- Motto: Restore a town. Transform a nation.
- Bulembu Location in Eswatini
- Coordinates: 25°57′S 31°08′E﻿ / ﻿25.950°S 31.133°E
- Country: Eswatini
- District: Hhohho
- Established: 2006
- Elevation: 4,065 ft (1,239 m)

Population (January 2010)
- • Total: 2,000
- Time zone: UTC+2 (SAST)
- Area code: +268
- Climate: Cwb
- Website: http://www.bulembu.org/

= Bulembu =

Bulembu is a small town located in northwestern Hhohho, Eswatini, 10 km west of the town of Piggs Peak and close to the border with South Africa. Located above the Komati Valley in Eswatini's Highveld, Bulembu is named after the siSwati word for a spider's web.

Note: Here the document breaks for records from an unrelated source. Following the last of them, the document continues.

import Summits.CriticalPhenomena.PercolationContinuityZ3.Theorems.Transplant.SkelFrmQuasiBParamsFaceFloorsL2XA
import Summits.CriticalPhenomena.PercolationContinuityZ3.Theorems.Transplant.SkelFrmBParamsFaceFloorsL2XA
import Summits.CriticalPhenomena.PercolationContinuityZ3.Theorems.Transplant.SkelFrmQuasiBParamsFaceFloorsClrXA
import Summits.CriticalPhenomena.PercolationContinuityZ3.Theorems.Transplant.SkelFrmBParamsFaceFloorsClrXA
import Summits.CriticalPhenomena.PercolationContinuityZ3.Theorems.Transplant.SkelFrmQuasiBParamsFaceFloorsZXA
import Summits.CriticalPhenomena.PercolationContinuityZ3.Theorems.Transplant.SkelFrmBParamsFaceFloorsZXA
import Summits.CriticalPhenomena.PercolationContinuityZ3.Theorems.Transplant.SkelFrmQuasiBParamsFaceCountsWX
import Summits.CriticalPhenomena.PercolationContinuityZ3.Theorems.Transplant.SkelFrmBParamsFaceCountsWX
import Summits.CriticalPhenomena.PercolationContinuityZ3.Theorems.Transplant.SkelFrmQuasiBParamsFaceCountsRangeA
import Summits.CriticalPhenomena.PercolationContinuityZ3.Theorems.Transplant.SkelFrmBParamsFaceCountsRangeA
import Summits.CriticalPhenomena.PercolationContinuityZ3.Theorems.Transplant.SkelFrmQuasiBChoiceWindow3
import Summits.CriticalPhenomena.PercolationContinuityZ3.Theorems.Transplant.SkelFrmBChoiceWindow3
import Summits.CriticalPhenomena.PercolationContinuityZ3.Theorems.Transplant.PlanarSkeletonFrmQuasiDefs
import Summits.CriticalPhenomena.PercolationContinuityZ3.Theorems.Transplant.PlanarSkeletonFrmDefs
import Summits.CriticalPhenomena.PercolationContinuityZ3.Theorems.Transplant.SkelPhiStepIDataNS
import Summits.CriticalPhenomena.PercolationContinuityZ3.Theorems.Transplant.SkelFrmQuasi1SlotTypes
import HarnessLib
import Summits.CriticalPhenomena.PercolationContinuityZ3.Theorems.Transplant.SkelFrmBParamsFaceFloorsX2WA
/-!
# GEN-Q PORT (WAVE-Q table v0.8 section 2, row G210, U-level L21; captain R-6/R-7 2026-08-27: carrier token swap `PlanarSkeletonFrmFrom ↦ PlanarSkeletonFrmQuasi`)
# of the tree module «Transplant/SkelFrmFromBParamsFaceFloorsX2WA» (sha256 2ac7aacc2c45f085…) onto the quasi-step carrier `PlanarSkeletonFrmQuasi` (p507026): «SkelFrmQuasiBParamsFaceFloorsX2WA»

HAND HUNK (L-FLOORMAP-1 ①⑥ / L-KitS-1 reader side; G017 «SkelFrmQuasiBChoiceNums», hp-8's KitSN): R'0×16 — the (S0) kit of record at window cost `KS.NQ Φ`.

ORIGINAL TITLE: N2 (frames-only node, OPEN) — (F) value layer under (R-44)(c): **THE ONE-SIDED x-FACE FIELD LEMMAS** (hp-8 g43)

builds on p205010 (kernel theorem, internal audit signed; external expert review pending) — nothing in this file uses p205010; NOTHING is claimed about any open node
((N3-b), the end state).  Lane `prim-bschramm`, seat `prim-bschramm-stmt` (gen 33; GEN-Q column pen; tool = captain gen-1 g4's port_genq.py R-14 --cone + p3-g30's T1 patch).  Helper file (`--supports stmt-CriticalPhenomena-4575 --as helper`).
PORT RULES (U-wave r1–r4 re-used, GEN-Q hunk classes of p3-g29 #6136): declaration order, names and proof texts are those of «SkelFrmFromBParamsFaceFloorsX2WA», byte-identical except
(i) the carrier token `PlanarSkeletonFrmFrom ↦ PlanarSkeletonFrmQuasi` in binders, `namespace`/`end` lines and qualified names (module names `SkelFrmFrom… ↦ SkelFrmQuasi…`
in imports of already-ported rows); (ii) `Φ.step ↦ Φ.qstep` with the called Steps lemma replaced by its `…Q`/`_q` twin and the cost `Φ.M` threaded (none in this file unless
listed below); (iii) `Φ.cyl_connected ↦ Φ.cyl_reach` readers (none unless listed); (iv) graph-ball radii / window floors ×`Φ.M` (none unless listed).  Carrier-free
residents stay imported/exported from the original «SkelFrmBParamsFaceFloorsX2WA» exactly as in the FrmFrom port.  Docstrings and citations are the original's.

-/
/-- ★★★ `K = ℚ`, `κ` cyclotomic, `E` elliptic without a rational `2`-torsion abscissa, ANY Pontryagin-dual datum with `X` f.g. torsion (any rank):
**`2^{μ₂(X(E/ℚ_∞))} ∣ #Sel_{2^∞}(E^{(2)}/ℚ) · #ker g_0(E^{(2)}/ℚ) · #ker g_1(E/ℚ(√2))`** — the seed's only non-print input `μ₂ = 0` is bounded FROM ABOVE by the honest `2^∞`-descent of the
twist `E^{(2)}` over `ℚ` and two of Greenberg's control kernels. Honest caveat: a `Nat.card` divisibility — empty where a kernel is infinite (`#ker g_0(E^{(2)}/ℚ)` lives at the ADDITIVE
prime `2` of the twist; not decided here). Nothing numerical is asserted. [cite: GreenbergLNM1716, Conj. 1.11, §3 Lemmas 3.1–3.5, §4 Lemma 4.3] [cite: Washington1997, §13.1, §13.3 Thm. 13.13] -/
theorem pow_mu_dvd_quadraticTwist_two_selmer_mul_kerG_mul_kerG (hκ : κ.IsCyclotomic) (hγ : κ.IsTopGenerator γ) (ht : ∀ x : ℚ, ¬ HasRationalTwoTorsionX W x)
    (D : W.SelmerDualData κ γ) [Module.Finite (IwasawaAlgebra 2) D.X] (hD : D.IsTorsion) :
    2 ^ D.mu ∣ Nat.card ((W.quadraticTwist 2).selmerLayer κ 0) * Nat.card ((W.quadraticTwist 2).KerG κ 0) * Nat.card (W.KerG κ 1) := by
  obtain ⟨θ, hθ, hθ1, hγθ⟩ := AlignedTransportAtTwoHalfDescentLayerIndexGrowthFiniteTwistQuadratic.exists_sqrt_two_datum κ hκ hγ
  exact pow_mu_dvd_quadraticTwist_selmer_mul_kerG_mul_kerG W κ (forall_two_nsmul_eq_zero W ht) hγ two_ne_zero hθ hθ1 hγθ D hD

/-- ★★ `K = ℚ`, `κ` cyclotomic, `E` elliptic without a rational `2`-torsion abscissa, `X` f.g. torsion: THE HONEST DOOR AT THE FIRST CYCLOTOMIC LAYER —
**`Sel_{2^∞}(E^{(2)}/ℚ)`, `ker g_0(E^{(2)}/ℚ)` and `ker g_1(E/ℚ(√2))` all trivial (product `= 1`) ⟹ `μ₂(X(E/ℚ_∞)) = 0`**. [cite: GreenbergLNM1716, Conj. 1.11, §3 Lemmas 3.1–3.5, §4 Lemma 4.3]
[cite: Washington1997, §13.1, §13.3 Thm. 13.13] -/
theorem mu_eq_zero_of_quadraticTwist_two_selmer_mul_kerG_mul_kerG_lt (hκ : κ.IsCyclotomic) (hγ : κ.IsTopGenerator γ) (ht : ∀ x : ℚ, ¬ HasRationalTwoTorsionX W x)
    (D : W.SelmerDualData κ γ) [Module.Finite (IwasawaAlgebra 2) D.X] (hD : D.IsTorsion)
    (hpos : 0 < Nat.card ((W.quadraticTwist 2).selmerLayer κ 0) * Nat.card ((W.quadraticTwist 2).KerG κ 0) * Nat.card (W.KerG κ 1))
    (hlt : Nat.card ((W.quadraticTwist 2).selmerLayer κ 0) * Nat.card ((W.quadraticTwist 2).KerG κ 0) * Nat.card (W.KerG κ 1) < 2) : D.mu = 0 := by
  obtain ⟨θ, hθ, hθ1, hγθ⟩ := AlignedTransportAtTwoHalfDescentLayerIndexGrowthFiniteTwistQuadratic.exists_sqrt_two_datum κ hκ hγ
  exact mu_eq_zero_of_quadraticTwist_selmer_mul_kerG_mul_kerG_lt W κ (forall_two_nsmul_eq_zero W ht) hγ two_ne_zero hθ hθ1 hγθ D hD hpos hlt

end Rat

end Summit.BirchSwinnertonDyer.BirchSwinnertonDyer.Theorems.AlignedTransportAtTwoHalfDescentLayerIndexGrowthFiniteTwistHonest

end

The town of Bulembu is privately owned by a not-for-profit, Bulembu Ministries Eswatini. The Bulembu Foundation is based in Vancouver, Canada.

== Background ==

Between 1939 and 2001, Bulembu operated as a chrysotile (white asbestos) mine. Originally named Havelock Mine, the mine was part of the UK's Turner & Newall Asbestos Group. The mine encountered heavy losses in the late 1980s and subsequently went bankrupt in 1991. The company was liquidated and the assets purchased in 1991 by HVL Asbestos Swd. Ltd. who changed the name of the mine to Bulembu Mine. HVL Asbestos ran the mine until it went into liquidation in 2001.

Upon liquidation the 10,000 residents of Bulembu soon deserted the town in search for employment elsewhere and the town became a ghost town with little more than 50 people remaining there. This was during the time that Eswatini was (as it continues to be) ravaged by the HIV/AIDS virus. There was a 900% increase in infection in one decade with the infection rate sitting at 3.9% in 1992 to 38.6% in 2002. Today over 40% of the population is infected and the result is a nationwide orphan crisis.

The assets were purchased by Bulembu Development Corporation who sold the town and its 1,700-hectare property in 2006 to a not-for-profit, Bulembu Ministries Swaziland. Bulembu was purchased with the plan to rejuvenate the town as a self-sustaining entity with enterprises and care for orphans.

Bulembu Ministries Swaziland created a number of sustainable enterprises in 2008 to 2009, such as a eucalyptus and pine plantation for timber and charcoal, honey, bottled water, bakery, dairy, mill and tourism.

By November 2009 there were 108 orphans under Bulembu Ministry Swaziland's care. Instead of living in an institutional orphanage each child lives in a home with a caregiver and a group of five other children. Approximately 70% of Bulembu's orphan care program is funded through child sponsorship. Sponsors send funds each month to provide support for the sponsored children.

In 2011, Canadian folk-rock band Spirit of the West released "Bulembu", a charity single to benefit the project which included choral vocals by children from Bulembu.